A propos, j'oubliois une chose essentielle. En faisant envoyer à l'Enchanteur Merlin une pacotille de philosophe ignorant, je ne songeai pas à lui recommander d'en envoyer chez vous: dites-lui de vous en réserver le nombre dont vous aurés besoin, & faittes-moi l'amitié de lui bien recommander de ne point lâcher du tout, mais absolument point, excepté à vous personnellement & à Monsieur Damilaville, une petitte drogue que l'on a fourrée dans le ballot, qui s'appelle Avis sur Sirven & sur les Calas, &c. Vous en verrés la conséquence en lisant: cet avis a été composé dans un moment où il pouvoit être à propos qu'il le fût, mais les circonstances ont changé tout à fait: j'écrirai sur cet objet au sus dit Merlin dans peu de jours & à M. Damilaville à qui je rendrai compte de la négligence de mon frère que je verrai aujourd'huy, & que j'excuse d'avance, attendu qu'il est dans l'occupation de nos malheureuses affaires, (c'est le stile du Conseil,) jusques aux yeux.

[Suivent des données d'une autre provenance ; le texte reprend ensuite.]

import Summits.ValiantsHypothesis.ValiantsHypothesis.Theorems.DivisionGapPerDivisionHardStubTorusSplit

/-!
# Crux `DivisionGap.PerDivisionHard` (stmt-ValiantsHypothesis-5065), line
`pair-descent-jss-endpoint` (v14) — stub `stub_torusCellSplit`: the torus normal form WITHIN a
cell-split class

For a set `Y ⊆ [n] × [n]` of cells of the matrix, a CELL-SPLIT cofactor is
`h = Σ_{t < W} f_t · g_t` with every `f_t` in the variables `x_e`, `e ∈ Y`, and every `g_t` in the
variables `x_e`, `e ∉ Y` (rank `≤ W` across the partition `Y ⊔ Yᶜ` of the variables, Nisan–Raz).
The `Y`-CONTENT of a monomial `m` is the pair `Φ_Y(m) = (rowContent_Y m, colContent_Y m)`,
`rowContent_Y m r = Σ_{c : (r,c) ∈ Y} m (r,c)` and `colContent_Y m c = Σ_{r : (r,c) ∈ Y} m (r,c)`.
`stub_torusCellSplit`: if such an `h` is nonzero, some nonzero TORUS-HOMOGENEOUS `h'`
(`IsTorusHomogeneous`) costs no more in either monotone complexity (`L(per_n · h') ≤ L(per_n · h)`,
`L(h') ≤ L(h)`, the tree's fan-in-two `complexity` over `ℝ≥0`) AND its monomials have at most `W`
distinct `Y`-contents.  This is the template `stub_torusSplit`
(`Theorems/DivisionGapPerDivisionHardStubTorusSplit.lean`, the case `Y = A × [n]`) verbatim for a
general cell set.

Proof.  (1) Two torus steps WITHIN the class (`exists_topComponent_const_margins_split`, the
template's `exists_topComponent_const_margins_rowSplit` for arbitrary monomial classes `P`, `Q` of
the two factors): by `topComponent_sum_mul` the top component of a split sum is a split sum over
the same index set whose factors have smaller supports (`exists_rowSplit_topComponent`), so the
variable constraints persist; the digit weights of `Prod.fst`/`Prod.snd` make the margins
constant (`mapDomain_eq_of_mem_support_topComponent`) and cost nothing
(`complexity_topComponent_le`, `isWeightedHomogeneous_perPoly_digitWeight`).  (2) THE BOUND: for
a monomial `a` on the cells of `Y` and a monomial `b` off them, `Φ_Y(a + b)` is the pair of margin
vectors of `a` (`rowContent_add_of_cellSplit`, `colContent_add_of_cellSplit`); for two monomials
`a + b`, `a' + b'` of one summand `F_t · G_t` of the final split sum `h'` the cross sum `a' + b` is
a monomial of `h'` too (`support_mul_eq`, no cancellation over `ℝ≥0`), so torus homogeneity of `h'`
and cancellation in `ℕ^n` give `a`, `a'` the same margins (`cellContentPair_const_on_summand`).
Hence `Φ_Y` is constant on the support of every one of the `W` summands
(`card_image_le_of_const_on_summands`). [folklore]
-/

noncomputable section

-- `Summit.ValiantsHypothesis.ValiantsHypothesis.…` is the tree's mandated single-conjunct layout
-- (Sub = Summit), so the duplicated namespace component is intended.
set_option linter.dupNamespace false

namespace Summit.ValiantsHypothesis.ValiantsHypothesis.Theorems.DivisionGapPerDivisionHard

open MvPolynomial Literature.Computability.AlgebraicComplexity
open Literature.Barriers.ValiantsHypothesis
open Summit.ValiantsHypothesis.ValiantsHypothesis.Theorems.ZeroOneTransfer.Negative
open scoped NNReal Pointwise

variable {n : ℕ}

/-! ### One degeneration step within a split class -/

/-- **One torus step within a split class.**  For a nonzero split sum `Σ_t F_t · G_t` whose
factors `F_t` have all their monomials in a class `P` and whose factors `G_t` have all their
monomials in a class `Q`, and for the digit weight of `f` (radix `deg + 1`), the top component is
again such a split sum `Σ_t F'_t · G'_t` over the same index set (supports of the factors only
shrink, `exists_rowSplit_topComponent`), nonzero, with support inside that of the sum, with
constant `f`-margins, and it costs nothing: `L(per · Σ F' G') ≤ L(per · Σ F G)` and
`L(Σ F' G') ≤ L(Σ F G)` (the template's `exists_topComponent_const_margins_rowSplit` for general
monomial classes). [folklore] -/
theorem exists_topComponent_const_margins_split (f : Fin n × Fin n → Fin n)
    (hf : ∀ (B : ℕ) (π : Equiv.Perm (Fin n)),
      ∑ i : Fin n, B ^ ((f (π i, i) : Fin n) : ℕ) = ∑ a : Fin n, B ^ ((a : Fin n) : ℕ))
    {W : ℕ} (P Q : ((Fin n × Fin n) →₀ ℕ) → Prop)
    {F G : Fin W → MvPolynomial (Fin n × Fin n) ℝ≥0}
    (hp : ∑ t, F t * G t ≠ 0) (hF : ∀ t, ∀ mm ∈ (F t).support, P mm)
    (hG : ∀ t, ∀ mm ∈ (G t).support, Q mm) :
    ∃ F' G' : Fin W → MvPolynomial (Fin n × Fin n) ℝ≥0,
      (∀ t, ∀ mm ∈ (F' t).support, P mm) ∧ (∀ t, ∀ mm ∈ (G' t).support, Q mm) ∧
      ∑ t, F' t * G' t ≠ 0 ∧ (∑ t, F' t * G' t).support ⊆ (∑ t, F t * G t).support ∧
      (∀ m ∈ (∑ t, F' t * G' t).support, ∀ m' ∈ (∑ t, F' t * G' t).support,
        Finsupp.mapDomain f m = Finsupp.mapDomain f m') ∧
      complexity (perPoly (Fin n) ℝ≥0 * ∑ t, F' t * G' t) ≤
        complexity (perPoly (Fin n) ℝ≥0 * ∑ t, F t * G t) ∧
      complexity (∑ t, F' t * G' t) ≤ complexity (∑ t, F t * G t) := by
  obtain ⟨F', G', hF', hG', heq⟩ := exists_rowSplit_topComponent
    (fun v => ((∑ t, F t * G t).totalDegree + 1) ^ ((f v : Fin n) : ℕ)) F G
  refine ⟨F', G', fun t mm hmm => hF t mm (hF' t hmm), fun t mm hmm => hG t mm (hG' t hmm), ?_⟩
  rw [← heq]
  set p := ∑ t, F t * G t
  set Wt : Fin n × Fin n → ℕ := fun v => (p.totalDegree + 1) ^ ((f v : Fin n) : ℕ)
  refine ⟨topComponent_ne_zero Wt hp, support_topComponent_subset Wt p,
    fun m hm m' hm' => mapDomain_eq_of_mem_support_topComponent f p hm hm', ?_,
    complexity_topComponent_le Wt p⟩
  have := complexity_topComponent_le Wt (perPoly (Fin n) ℝ≥0 * p)
  rwa [topComponent_mul, topComponent_eq_self_of_isWeightedHomogeneous Wt
    (isWeightedHomogeneous_perPoly_digitWeight f _ (hf _))] at this

/-! ### `Y`-contents of a torus-homogeneous cell-split sum -/

/-- For a monomial `a` on the cells of `Y` plus a monomial `b` off the cells of `Y`, the row
content of `a + b` over the cells of `Y` in row `r` is the row margin of `a` at `r`: `b` vanishes
on `Y` and `a` vanishes off `Y` (`rowDegrees_apply`). [folklore] -/
theorem rowContent_add_of_cellSplit (Y : Finset (Fin n × Fin n)) {a b : (Fin n × Fin n) →₀ ℕ}
    (ha : ∀ e ∈ a.support, e ∈ Y) (hb : ∀ e ∈ b.support, e ∉ Y) (r : Fin n) :
    ∑ cc ∈ Finset.univ.filter (fun cc : Fin n => (r, cc) ∈ Y), (a + b) (r, cc) =
      rowDegrees a r := by
  rw [rowDegrees_apply, Finset.sum_filter]
  refine Finset.sum_congr rfl fun cc _ => ?_
  split_ifs with h
  · rw [Finsupp.add_apply, Finsupp.notMem_support_iff.mp fun h' => hb _ h' h, add_zero]
  · exact (Finsupp.notMem_support_iff.mp fun h' => h (ha _ h')).symm

/-- For a monomial `a` on the cells of `Y` plus a monomial `b` off the cells of `Y`, the column
content of `a + b` over the cells of `Y` in column `cc` is the column margin of `a` at `cc`
(`colDegrees_apply`). [folklore] -/
theorem colContent_add_of_cellSplit (Y : Finset (Fin n × Fin n)) {a b : (Fin n × Fin n) →₀ ℕ}
    (ha : ∀ e ∈ a.support, e ∈ Y) (hb : ∀ e ∈ b.support, e ∉ Y) (cc : Fin n) :
    ∑ r ∈ Finset.univ.filter (fun r : Fin n => (r, cc) ∈ Y), (a + b) (r, cc) =
      Finsupp.mapDomain Prod.snd a cc := by
  rw [colDegrees_apply, Finset.sum_filter]
  refine Finset.sum_congr rfl fun r _ => ?_
  split_ifs with h
  · rw [Finsupp.add_apply, Finsupp.notMem_support_iff.mp fun h' => hb _ h' h, add_zero]
  · exact (Finsupp.notMem_support_iff.mp fun h' => h (ha _ h')).symm

/-- **The `Y`-content `Φ_Y` is constant on the support of a cell-split product `P · Q` inside a
polynomial `H` with constant row margins and constant column margins** (`P` on the cells of `Y`,
`Q` off the cells of `Y`): for monomials `a + b`, `a' + b'` of `P · Q` the cross sum `a' + b` is a
monomial of `P · Q ⊆ H` too (`support_mul_eq`, no cancellation over `ℝ≥0`), so `a` and `a'` have
the same margins (`rowDegrees_add`, `Finsupp.mapDomain_add`, cancellation in `ℕ^n`), and the
`Y`-content of `a + b` is the pair of margin vectors of `a` (`rowContent_add_of_cellSplit`,
`colContent_add_of_cellSplit`). [folklore] -/
theorem cellContentPair_const_on_summand (Y : Finset (Fin n × Fin n))
    {P Q H : MvPolynomial (Fin n × Fin n) ℝ≥0} (hPQ : (P * Q).support ⊆ H.support)
    (hH : ∀ m ∈ H.support, ∀ m' ∈ H.support,
      rowDegrees m = rowDegrees m' ∧ Finsupp.mapDomain Prod.snd m = Finsupp.mapDomain Prod.snd m')
    (hP : ∀ mm ∈ P.support, ∀ e ∈ mm.support, e ∈ Y)
    (hQ : ∀ mm ∈ Q.support, ∀ e ∈ mm.support, e ∉ Y)
    {m m' : (Fin n × Fin n) →₀ ℕ} (hm : m ∈ (P * Q).support) (hm' : m' ∈ (P * Q).support) :
    ((fun r : Fin n => ∑ cc ∈ Finset.univ.filter (fun cc : Fin n => (r, cc) ∈ Y), m (r, cc)),
      (fun cc : Fin n => ∑ r ∈ Finset.univ.filter (fun r : Fin n => (r, cc) ∈ Y), m (r, cc))) =
    ((fun r : Fin n => ∑ cc ∈ Finset.univ.filter (fun cc : Fin n => (r, cc) ∈ Y), m' (r, cc)),
      (fun cc : Fin n => ∑ r ∈ Finset.univ.filter (fun r : Fin n => (r, cc) ∈ Y), m' (r, cc))) := by
  rw [JerrumSnir.support_mul_eq] at hm hm' hPQ
  obtain ⟨a, ha, b, hb, rfl⟩ := Finset.mem_add.mp hm
  obtain ⟨a', ha', b', hb', rfl⟩ := Finset.mem_add.mp hm'
  obtain ⟨h1, h2⟩ := hH _ (hPQ (Finset.add_mem_add ha hb)) _ (hPQ (Finset.add_mem_add ha' hb))
  rw [rowDegrees_add, rowDegrees_add, add_left_inj] at h1
  rw [Finsupp.mapDomain_add, Finsupp.mapDomain_add, add_left_inj] at h2
  refine Prod.ext (funext fun r => ?_) (funext fun cc => ?_)
  · dsimp only
    rw [rowContent_add_of_cellSplit Y (hP a ha) (hQ b hb),
      rowContent_add_of_cellSplit Y (hP a' ha') (hQ b' hb'), h1]
  · dsimp only
    rw [colContent_add_of_cellSplit Y (hP a ha) (hQ b hb),
      colContent_add_of_cellSplit Y (hP a' ha') (hQ b' hb'), h2]

/-- **At most `W` values of an invariant that is constant on every summand.**  If `Φ` is
constant on the support of each of the `W` summands `S_t` (over `ℝ≥0`), then `Φ` takes at most
`W` values on the support of `Σ_{t < W} S_t`: every monomial of the sum lies in the support of
some summand (`MvPolynomial.support_sum`). [folklore] -/
theorem card_image_le_of_const_on_summands {σ α : Type*} [DecidableEq α] {W : ℕ}
    (S : Fin W → MvPolynomial σ ℝ≥0) (Φ : (σ →₀ ℕ) → α)
    (hΦ : ∀ t, ∀ m ∈ (S t).support, ∀ m' ∈ (S t).support, Φ m = Φ m') :
    ((∑ t, S t).support.image Φ).card ≤ W := by
  classical
  -- `Φ` is constant on the support of each summand: pick its value
  have key : ∀ t, ∃ v : Option α, ∀ m ∈ (S t).support, some (Φ m) = v := by
    intro t
    rcases (S t).support.eq_empty_or_nonempty with he | ⟨m₀, hm₀⟩
    · exact ⟨none, fun m hm => by simp [he] at hm⟩
    · exact ⟨some (Φ m₀), fun m hm => congrArg some (hΦ t m hm m₀ hm₀)⟩
  choose φ hφ using key
  calc _ = (((∑ t, S t).support.image Φ).image some).card :=
        (Finset.card_image_of_injective _ (Option.some_injective α)).symm
    _ ≤ (Finset.univ.image φ).card := by
        refine Finset.card_le_card fun v hv => ?_
        obtain ⟨u, hu, rfl⟩ := Finset.mem_image.mp hv
        obtain ⟨m, hm, rfl⟩ := Finset.mem_image.mp hu
        obtain ⟨t, -, hmt⟩ := Finset.mem_biUnion.mp (MvPolynomial.support_sum hm)
        exact Finset.mem_image.mpr ⟨t, Finset.mem_univ _, (hφ t m hmt).symm⟩
    _ ≤ (Finset.univ : Finset (Fin W)).card := Finset.card_image_le
    _ = W := Finset.card_fin W

/-! ### The stub -/

/-- **`stub_torusCellSplit` (v14 of line `pair-descent-jss-endpoint` for `PerDivisionHard`).  The
torus normal form WITHIN a cell-split class.**  If `h = Σ_{t < W} f_t · g_t ≠ 0` with every `f_t`
in the variables of the cells of `Y ⊆ [n] × [n]` and every `g_t` in the variables of the other
cells, then some nonzero TORUS-HOMOGENEOUS `h'` whose monomials have at most `W` distinct
`Y`-contents `Φ_Y(m) = (r ↦ Σ_{c : (r,c) ∈ Y} m (r,c), c ↦ Σ_{r : (r,c) ∈ Y} m (r,c))` costs no
more in either monotone complexity: `L(per_n · h') ≤ L(per_n · h)` and `L(h') ≤ L(h)`.  Two torus
steps within the class (`exists_topComponent_const_margins_split` for `Prod.fst`, then `Prod.snd`;
supports only shrink, so the row margins stay constant), then `Φ_Y` is constant on the support of
every one of the `W` summands (`cellContentPair_const_on_summand`,
`card_image_le_of_const_on_summands`). [folklore] -/
theorem stub_torusCellSplit :
    ∀ (n W : ℕ) (Y : Finset (Fin n × Fin n)) (f g : Fin W → MvPolynomial (Fin n × Fin n) ℝ≥0),
      ∑ t, f t * g t ≠ 0 →
      (∀ t, ∀ mm ∈ (f t).support, ∀ e ∈ mm.support, e ∈ Y) →
      (∀ t, ∀ mm ∈ (g t).support, ∀ e ∈ mm.support, e ∉ Y) →
      ∃ h' : MvPolynomial (Fin n × Fin n) ℝ≥0, h' ≠ 0 ∧ IsTorusHomogeneous h' ∧
        (h'.support.image fun (mm : (Fin n × Fin n) →₀ ℕ) =>
            ((fun r : Fin n =>
                ∑ cc ∈ Finset.univ.filter (fun cc : Fin n => (r, cc) ∈ Y), mm (r, cc)),
              (fun cc : Fin n =>
                ∑ r ∈ Finset.univ.filter (fun r : Fin n => (r, cc) ∈ Y), mm (r, cc)))).card ≤ W ∧
        complexity (perPoly (Fin n) ℝ≥0 * h') ≤
          complexity (perPoly (Fin n) ℝ≥0 * ∑ t, f t * g t) ∧
        complexity h' ≤ complexity (∑ t, f t * g t) := by
  intro n W Y f g hh hf hg
  -- row step: `per` is row-homogeneous since `i ↦ π i` is a bijection
  obtain ⟨f₁, g₁, hf₁, hg₁, hh₁, -, hrow, hle₁, hle₁'⟩ :=
    exists_topComponent_const_margins_split Prod.fst
      (fun B π => Equiv.sum_comp π (fun a : Fin n => B ^ ((a : Fin n) : ℕ)))
      (fun mm => ∀ e ∈ mm.support, e ∈ Y) (fun mm => ∀ e ∈ mm.support, e ∉ Y) hh hf hg
  -- column step: `per` is column-homogeneous trivially
  obtain ⟨f₂, g₂, hf₂, hg₂, hh₂, hsub, hcol, hle₂, hle₂'⟩ :=
    exists_topComponent_const_margins_split Prod.snd (fun B π => rfl)
      (fun mm => ∀ e ∈ mm.support, e ∈ Y) (fun mm => ∀ e ∈ mm.support, e ∉ Y) hh₁ hf₁ hg₁
  obtain ⟨d₀, hd₀⟩ := exists_coeff_ne_zero hh₂
  have hd₀s : d₀ ∈ (∑ t, f₂ t * g₂ t).support := mem_support_iff.mpr hd₀
  have htor : ∀ m ∈ (∑ t, f₂ t * g₂ t).support, ∀ m' ∈ (∑ t, f₂ t * g₂ t).support,
      rowDegrees m = rowDegrees m' ∧
        Finsupp.mapDomain Prod.snd m = Finsupp.mapDomain Prod.snd m' :=
    fun m hm m' hm' => ⟨hrow m (hsub hm) m' (hsub hm'), hcol m hm m' hm'⟩
  exact ⟨∑ t, f₂ t * g₂ t, hh₂,
    ⟨rowDegrees d₀, Finsupp.mapDomain Prod.snd d₀, fun m hm => htor m hm d₀ hd₀s⟩,
    card_image_le_of_const_on_summands _ _ fun t m hm m' hm' =>
      cellContentPair_const_on_summand Y
        (support_summand_subset Finset.univ (fun i => f₂ i * g₂ i) (Finset.mem_univ t))
        htor (hf₂ t) (hg₂ t) hm hm',
    hle₂.trans hle₁, hle₂'.trans hle₁'⟩

end Summit.ValiantsHypothesis.ValiantsHypothesis.Theorems.DivisionGapPerDivisionHard

end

Que Merlin ne lâche aucun exemplaire de cet Avis, il pourroit dans ce moment s'attirer des affaires du Diable.
Le patriarche est toûjours ce que vous savés; il vient de faire contre le Professeur Vernet une lettre épouvantable; le pauvre Delubiéres en est tout ébaubi, & je le lui pardonne, car ma foi ceci passe la raillerie. D'ailleurs il, (je parle du Patriarche) a trouvé le secret en moins de rien, de déplaire aux médiateurs, de se brouiller avec le Conseil & les gens du monde, & d'être quitté par les Représentans; par contre, il n'a jamais été d'aussi belle humeur: depuis que le monde est monde il n'y a jamais rien eu de fait ainsi. Bon jour mon cher philosophe, bon jour mille & mille fois.